— Task statement —
I'd like the number of lines in the material below that include the word "Quotient", written with no other text.

— Source data —
import Literature.AlgebraicGeometry.Frobenioids.ArchimedeanAngularModel
import Literature.AlgebraicGeometry.Frobenioids.ArchimedeanIsotropyPropagation
import Literature.AlgebraicGeometry.Frobenioids.FiniteEtaleBase
import Mathlib.NumberTheory.PrimeCounting
import HarnessLib

/-!
# Frobenioids II, towards Proposition 3.5 (iv): isotropic objects of `C = C₀ ×_{D₀} D` are not anchors
# ([FrdI] Prop. 1.10 (iv) / Def. 1.3 (vii)(b) made explicit for the archimedean Frobenioid)

Mochizuki, *The geometry of Frobenioids II*, Kyushu J. Math. **62** (2008) 401–460, §3, Prop. 3.5 (iv) and
its proof, kurims text pp. 34–36 [cite: MochizukiFrdII2008, Prop 3.5 (iv) p.34]: "`F` is not of
RC-iso-subanchor type" — "… hence `F` admits a complex isotropic RC-anchor `C`, i.e. …" a contradiction.
The two ingredients of that contradiction, proved here directly from the explicit structure of Example
3.3 (i) (no appeal to the unproved `ArchFrd.Ex33ii_isFrobenioid`):

* **[FrdI] Def. 1.3 (vii)(b) for `C`** — an arrow out of an object with (naively) isotropic angular region
  has (naively) isotropic codomain: abc-iut-L1-t6's `C0.isNaivelyIsotropic_of_hom`
  (`ArchimedeanIsotropyPropagation.lean`), used by name;
* **isotropic objects are never anchors** ([FrdI] Prop. 1.10 (iv), Rmk. 3.1.1 "an anchor is never
  isotropic"): for a naively isotropic `X` and a prime `p`, the Frobenius-type arrow
  `((id, p, 1), id) : X → X^{(p)}` onto the isotropic region of tip `tip(X)^p` is IRREDUCIBLE in `C` (and in
  the full subcategory `C[ℂ]`) when `D` is totally epimorphic (Ex. 3.3's standing hypothesis) — any
  factorization has a degree-one factor, which is an isometric pre-step out of an isotropic object, hence
  an isomorphism by Ex. 3.3 (ii) (abc-iut-L1-t6) — and arrows of distinct prime degrees give
  non-isomorphic objects under `X`; so a complex isotropic object is not an anchor of `C[ℂ]`
  (`not_isAnchor_complexPart_of_isotropic`).

Everything is PROVED; no statement of the paper is strengthened; nothing here bears on [IUTchIII].
-/

namespace Literature.AlgebraicGeometry.Frobenioids

open CategoryTheory
open scoped Pointwise

noncomputable section

universe v u

namespace ArchFrd

variable {D : Type u} [Category.{v} D] (π : D ⥤ D0)

/-! ### Frobenius-type arrows of prime degree out of isotropic objects -/

/-- `X^{(n)}`: the same base data with the isotropic angular region of tip `tip(X)^n`.
[cite: MochizukiFrdII2008, Ex 3.3 (ii) p.28] -/
abbrev frobObj (X : C π) (n : ℕ) : C π :=
  ⟨⟨X.fst.base, AngularRegion.isotropicOfTip (X.fst.region.tip ^ n),
    fun _ => AngularRegion.isIsotropic_isotropicOfTip _⟩, X.snd, X.iso⟩

/-- The tip of `X^{(n)}` is `tip(X)^n`. [cite: MochizukiFrdII2008, Ex 3.3 (ii) p.28] -/
theorem tip_frobObj (X : C π) (n : ℕ) : (frobObj π X n).fst.tip = X.fst.tip ^ n := by
  change (((X.fst.region.tip ^ n : PosReal)) : ℝ) = _
  rw [Positive.val_pow]; rfl

/-- The Frobenius-type arrow `((id, n, 1), id) : X → X^{(n)}` for a naively isotropic `X`.
[cite: MochizukiFrdII2008, Ex 3.3 (ii) p.28] -/
def frobHom (X : C π) (n : ℕ+) : X ⟶ frobObj π X n where
  fst := C0.homOfNorm X.fst (frobObj π X n).fst (𝟙 X.fst.base) n 1 (one_mem _)
    (AngularRegion.isIsotropic_isotropicOfTip _) (by rw [Units.val_one, norm_one, one_mul, tip_frobObj])
  snd := 𝟙 X.snd
  w := by
    change 𝟙 _ ≫ X.iso.hom = X.iso.hom ≫ π.map (𝟙 X.snd)
    rw [CategoryTheory.Functor.map_id, Category.id_comp, Category.comp_id]

/-- The degree of a Frobenius-type arrow. [cite: MochizukiFrdII2008, Ex 3.3 (ii) p.28] -/
theorem degFr_frobHom (X : C π) (n : ℕ+) : C0.degFr (frobHom π X n).fst = n := rfl

/-- An isomorphism of `C` has Frobenius degree `1`. [cite: MochizukiFrdII2008, Ex 3.3 (i) p.27] -/
theorem degFr_eq_one_of_isIso {X Y : C π} (φ : X ⟶ Y) [IsIso φ] : C0.degFr φ.fst = 1 := by
  have h := congrArg (fun k => (C0.degFr k.fst : ℕ)) (IsIso.hom_inv_id φ)
  simp only [CFP.comp_fst, C0.degFr_comp', PNat.mul_coe] at h
  change _ = ((1 : ℕ+) : ℕ) at h
  exact PNat.coe_inj.1 (Nat.eq_one_of_mul_eq_one_right h)

/-- A Frobenius-type arrow of degree `n ≠ 1` is not an isomorphism. [cite: MochizukiFrdII2008, Ex 3.3 (ii) p.28] -/
theorem not_isIso_frobHom (X : C π) (n : ℕ+) (hn : n ≠ 1) :
    ¬ IsIso (frobHom π X n) := fun _ => hn (degFr_eq_one_of_isIso π (frobHom π X n))

/-- An isometric pre-step of `C` out of an object with naively isotropic region is an isomorphism
(Ex. 3.3 (ii), abc-iut-L1-t6, unpacked). [cite: MochizukiFrdII2008, Ex 3.3 (ii) p.28] -/
theorem isIso_of_isometric_preStep {X Y : C π} (hX : X.fst.IsNaivelyIsotropic) (φ : X ⟶ Y)
    (hd : C0.degFr φ.fst = 1) [IsIso φ.snd]
    (hn : ‖(C0.scalar φ.fst : ℂ)‖ * X.fst.tip ^ (C0.degFr φ.fst : ℕ) = Y.fst.tip) : IsIso φ := by
  have hiso : PreFrobenioid.IsIsometry (C.toElem π) φ := by
    have h : PreFrobenioid.IsIsometry C0.toElem φ.fst := (A0.isIsometry_iff_norm_mul_tip_pow φ.fst).2 hn
    exact h
  have hpre : PreFrobenioid.IsPreStep (C.toElem π) φ := ⟨hd, (inferInstance : IsIso φ.snd)⟩
  exact (Ex33ii_isotropic_iff_holds π X).2 hX φ hiso hpre

/-- **Frobenius-type arrows of prime degree out of isotropic objects are irreducible** (for `D` totally
epimorphic): in a factorization `X → W → X^{(p)}` the `D`-components are isomorphisms, one factor has
degree `1`, and the tip inequalities `|c| · tip^d ≤ tip'` force that factor to be an isometric pre-step
out of an isotropic object, hence an isomorphism. [cite: MochizukiFrdII2008, Prop 3.5 (iv) p.34] -/
theorem isIso_or_isIso_of_fac_frobHom (hTE : IsTotallyEpimorphic D) {X W : C π}
    (hX : X.fst.IsNaivelyIsotropic) (p : ℕ+) (hp : (p : ℕ).Prime) (β : X ⟶ W) (α : W ⟶ frobObj π X p)
    (h : β ≫ α = frobHom π X p) : IsIso α ∨ IsIso β := by
  -- `D`-components
  have hsnd : β.snd ≫ α.snd = 𝟙 X.snd := congrArg CFP.Hom.snd h
  haveI : IsSplitMono β.snd := IsSplitMono.mk' ⟨α.snd, hsnd⟩
  haveI : Epi β.snd := hTE.epi β.snd
  haveI : IsIso β.snd := isIso_of_epi_of_isSplitMono β.snd
  haveI : IsIso (β.snd ≫ α.snd) := by rw [hsnd]; infer_instance
  haveI : IsIso α.snd := IsIso.of_isIso_comp_left β.snd α.snd
  -- degrees and norms
  have hW : W.fst.IsNaivelyIsotropic := C0.isNaivelyIsotropic_of_hom β.fst hX
  have hdeg : (C0.degFr β.fst : ℕ) * C0.degFr α.fst = p := by
    have e := congrArg (fun k => (C0.degFr k.fst : ℕ)) h
    simp only [CFP.comp_fst, C0.degFr_comp', PNat.mul_coe] at e
    exact e
  have hsc : ‖(C0.scalar α.fst : ℂ)‖ * ‖(C0.scalar β.fst : ℂ)‖ ^ (C0.degFr α.fst : ℕ) = 1 := by
    have e := congrArg (fun k => ‖((C0.scalar k.fst : ℂˣ) : ℂ)‖) h
    simp only [CFP.comp_fst, C0.scalar_comp'] at e
    rw [Units.val_mul, norm_mul, Units.val_pow_eq_pow_val, norm_pow, D0.norm_galAct] at e
    rw [e]
    change ‖((1 : ℂˣ) : ℂ)‖ = 1
    rw [Units.val_one, norm_one]
  have hβle := C0.norm_scalar_mul_tip_pow_le β.fst   -- |c_β| t^{d_β} ≤ u
  have hαle := C0.norm_scalar_mul_tip_pow_le α.fst   -- |c_α| u^{d_α} ≤ t^p
  rw [tip_frobObj] at hαle
  have ht : 0 < X.fst.tip := X.fst.tip_pos
  have hu : 0 < W.fst.tip := W.fst.tip_pos
  have hcβ : 0 < ‖(C0.scalar β.fst : ℂ)‖ := norm_pos_iff.mpr (C0.scalar β.fst).ne_zero
  have hcα : 0 < ‖(C0.scalar α.fst : ℂ)‖ := norm_pos_iff.mpr (C0.scalar α.fst).ne_zero
  rcases hp.eq_one_or_self_of_dvd _ (Dvd.intro _ hdeg) with hb1 | hbp
  · -- `deg β = 1`, `deg α = p`: `β` is an isometric pre-step out of the isotropic `X`
    right
    have hb1' : C0.degFr β.fst = 1 := PNat.coe_inj.1 hb1
    have hap : (C0.degFr α.fst : ℕ) = p := by rw [hb1, one_mul] at hdeg; exact hdeg
    rw [hb1, pow_one] at hβle
    rw [hap] at hαle hsc
    -- `u^p ≤ t^p / |c_α| = (|c_β| t)^p`, so `u ≤ |c_β| t`
    have hup : W.fst.tip ^ (p : ℕ) ≤ (‖(C0.scalar β.fst : ℂ)‖ * X.fst.tip) ^ (p : ℕ) := by
      rw [mul_pow]
      have e : ‖(C0.scalar β.fst : ℂ)‖ ^ (p : ℕ) = ‖(C0.scalar α.fst : ℂ)‖⁻¹ :=
        eq_inv_of_mul_eq_one_right hsc
      rw [e, ← div_eq_inv_mul, le_div_iff₀ hcα, mul_comm]
      exact hαle
    have hule : W.fst.tip ≤ ‖(C0.scalar β.fst : ℂ)‖ * X.fst.tip :=
      le_of_pow_le_pow_left₀ p.ne_zero (mul_pos hcβ ht).le hup
    refine isIso_of_isometric_preStep π hX β hb1' ?_
    rw [hb1', PNat.one_coe, pow_one]
    exact le_antisymm hβle hule
  · -- `deg β = p`, `deg α = 1`: `α` is an isometric pre-step out of the isotropic `W`
    left
    have ha1 : (C0.degFr α.fst : ℕ) = 1 := by
      rw [hbp] at hdeg
      exact (Nat.mul_right_inj hp.ne_zero).1 (hdeg.trans (mul_one _).symm)
    have ha1' : C0.degFr α.fst = 1 := PNat.coe_inj.1 ha1
    rw [hbp] at hβle
    rw [ha1, pow_one] at hαle hsc
    -- `t^p ≤ u / |c_β| = |c_α| u`
    have hle : X.fst.tip ^ (p : ℕ) ≤ ‖(C0.scalar α.fst : ℂ)‖ * W.fst.tip := by
      have e : ‖(C0.scalar α.fst : ℂ)‖ = ‖(C0.scalar β.fst : ℂ)‖⁻¹ :=
        eq_inv_of_mul_eq_one_left hsc
      rw [e, ← div_eq_inv_mul, le_div_iff₀ hcβ, mul_comm]
      exact hβle
    refine isIso_of_isometric_preStep π hW α ha1' ?_
    rw [ha1', PNat.one_coe, pow_one, tip_frobObj]
    exact le_antisymm hαle hle

/-- **Irreducibility in `C`** of the prime-degree Frobenius-type arrows out of isotropic objects.
[cite: MochizukiFrdII2008, Prop 3.5 (iv) p.34] -/
theorem isIrreducibleHom_frobHom (hTE : IsTotallyEpimorphic D) (X : C π) (hX : X.fst.IsNaivelyIsotropic)
    (p : ℕ+) (hp : (p : ℕ).Prime) : IsIrreducibleHom (frobHom π X p) :=
  ⟨not_isIso_frobHom π X p (fun h1 => hp.ne_one (by rw [h1]; rfl)),
    fun _ β α h => isIso_or_isIso_of_fac_frobHom π hTE hX p hp β α h⟩

/-! ### The complex part `C[ℂ]` and anchors -/

/-- The functor `C → D → D₀ → ArchBase` along which "real/complex" is read ([FrdII] Def. 3.1 (v)).
[cite: MochizukiFrdII2008, Def 3.1 (v) p.24] -/
abbrev rcOf : C π ⥤ ArchBase := PreFrobenioid.baseFunctor (C.toElem π) ⋙ baseRC π

/-- In a full subcategory, an arrow whose underlying arrow is an isomorphism is an isomorphism. [folklore] -/
private theorem isIso_of_isIso_hom {T : Type u} [Category.{v} T] {P : ObjectProperty T} {A B : P.FullSubcategory}
    (f : A ⟶ B) [IsIso f.hom] : IsIso f :=
  ⟨⟨ObjectProperty.homMk (inv f.hom), ObjectProperty.hom_ext _ (IsIso.hom_inv_id f.hom),
    ObjectProperty.hom_ext _ (IsIso.inv_hom_id f.hom)⟩⟩

/-- The Frobenius-type arrow as an arrow of the complex part `C[ℂ]` (its codomain has the same base).
[cite: MochizukiFrdII2008, Prop 3.5 (iv) p.34] -/
def frobHomC (X : C π) (hc : RC.complexObjects (rcOf π) X) (p : ℕ+) :
    (⟨X, hc⟩ : RC.ComplexPart (rcOf π)) ⟶ ⟨frobObj π X p, hc⟩ :=
  ObjectProperty.homMk (frobHom π X p)

/-- Irreducibility of the Frobenius-type arrows inside `C[ℂ]` (fewer factorizations, same isomorphisms).
[cite: MochizukiFrdII2008, Prop 3.5 (iv) p.34] -/
theorem isIrreducibleHom_frobHomC (hTE : IsTotallyEpimorphic D) (X : C π) (hc : RC.complexObjects (rcOf π) X)
    (hX : X.fst.IsNaivelyIsotropic) (p : ℕ+) (hp : (p : ℕ).Prime) : IsIrreducibleHom (frobHomC π X hc p) := by
  refine ⟨fun hi => ?_, fun W β α h => ?_⟩
  · haveI := hi
    haveI : IsIso ((RC.complexObjects (rcOf π)).ι.map (frobHomC π X hc p)) := inferInstance
    exact not_isIso_frobHom π X p (fun h1 => hp.ne_one (by rw [h1]; rfl))
      (this : IsIso (frobHom π X p))
  · have h' : β.hom ≫ α.hom = frobHom π X p := congrArg (fun k => k.hom) h
    rcases isIso_or_isIso_of_fac_frobHom π hTE hX p hp β.hom α.hom h' with hα | hβ
    · haveI := hα; exact Or.inl (isIso_of_isIso_hom α)
    · haveI := hβ; exact Or.inr (isIso_of_isIso_hom β)

/-- Frobenius-type arrows of different degrees give non-isomorphic objects under `X` (degrees are
multiplicative and isomorphisms... any connecting arrow multiplies the degree).
[cite: MochizukiFrdII2008, Prop 3.5 (iv) p.34] -/
theorem eq_of_under_iso (X : C π) (hc : RC.complexObjects (rcOf π) X) {p q : ℕ+} (hp : (p : ℕ).Prime)
    (hq : (q : ℕ).Prime) (e : Under.mk (frobHomC π X hc p) ≅ Under.mk (frobHomC π X hc q)) : p = q := by
  have w := Under.w e.hom
  have hd := congrArg (fun k => (C0.degFr k.hom.fst : ℕ)) w
  change (C0.degFr ((frobHom π X p) ≫ e.hom.right.hom).fst : ℕ) = (C0.degFr (frobHom π X q).fst : ℕ) at hd
  rw [CFP.comp_fst, C0.degFr_comp', PNat.mul_coe, degFr_frobHom, degFr_frobHom] at hd
  exact PNat.coe_inj.1 ((Nat.prime_dvd_prime_iff_eq hp hq).1 (Dvd.intro _ hd))

/-- **An object of `C` with naively isotropic region is not an anchor of `C[ℂ]`** (nor, a fortiori, an
RC-anchor): the prime-degree Frobenius-type arrows are irreducible and pairwise non-isomorphic under `X`
(`D` totally epimorphic). [cite: MochizukiFrdII2008, Prop 3.5 (iv) p.34] -/
theorem not_isAnchor_complexPart_of_isotropic (hTE : IsTotallyEpimorphic D) (X : C π)
    (hc : RC.complexObjects (rcOf π) X) (hX : X.fst.IsNaivelyIsotropic) :
    ¬ IsAnchor (⟨X, hc⟩ : RC.ComplexPart (rcOf π)) := by
  intro hfin
  -- the classes of the Frobenius arrows of prime degree, indexed by `ℕ` via the `n`-th prime
  let P : ℕ → ℕ+ := fun n => ⟨Nat.nth Nat.Prime n, (Nat.prime_nth_prime n).pos⟩
  have hP : ∀ n, ((P n : ℕ+) : ℕ).Prime := fun n => Nat.prime_nth_prime n
  let g : ℕ → Quotient (isIsomorphicSetoid (Under (⟨X, hc⟩ : RC.ComplexPart (rcOf π)))) :=
    fun n => Quotient.mk _ (Under.mk (frobHomC π X hc (P n)))
  have hg : Function.Injective g := by
    intro m n hmn
    obtain ⟨e⟩ := Quotient.exact hmn
    have hPmn : P m = P n := eq_of_under_iso π X hc (hP m) (hP n) e
    have : Nat.nth Nat.Prime m = Nat.nth Nat.Prime n := congrArg (fun k : ℕ+ => (k : ℕ)) hPmn
    exact Nat.nth_injective Nat.infinite_setOf_prime this
  refine Set.infinite_of_injective_forall_mem hg (fun n => ?_) hfin
  exact ⟨Under.mk (frobHomC π X hc (P n)), isIrreducibleHom_frobHomC π hTE X hc hX (P n) (hP n), rfl⟩

end ArchFrd

end

end Literature.AlgebraicGeometry.Frobenioids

— Output —
3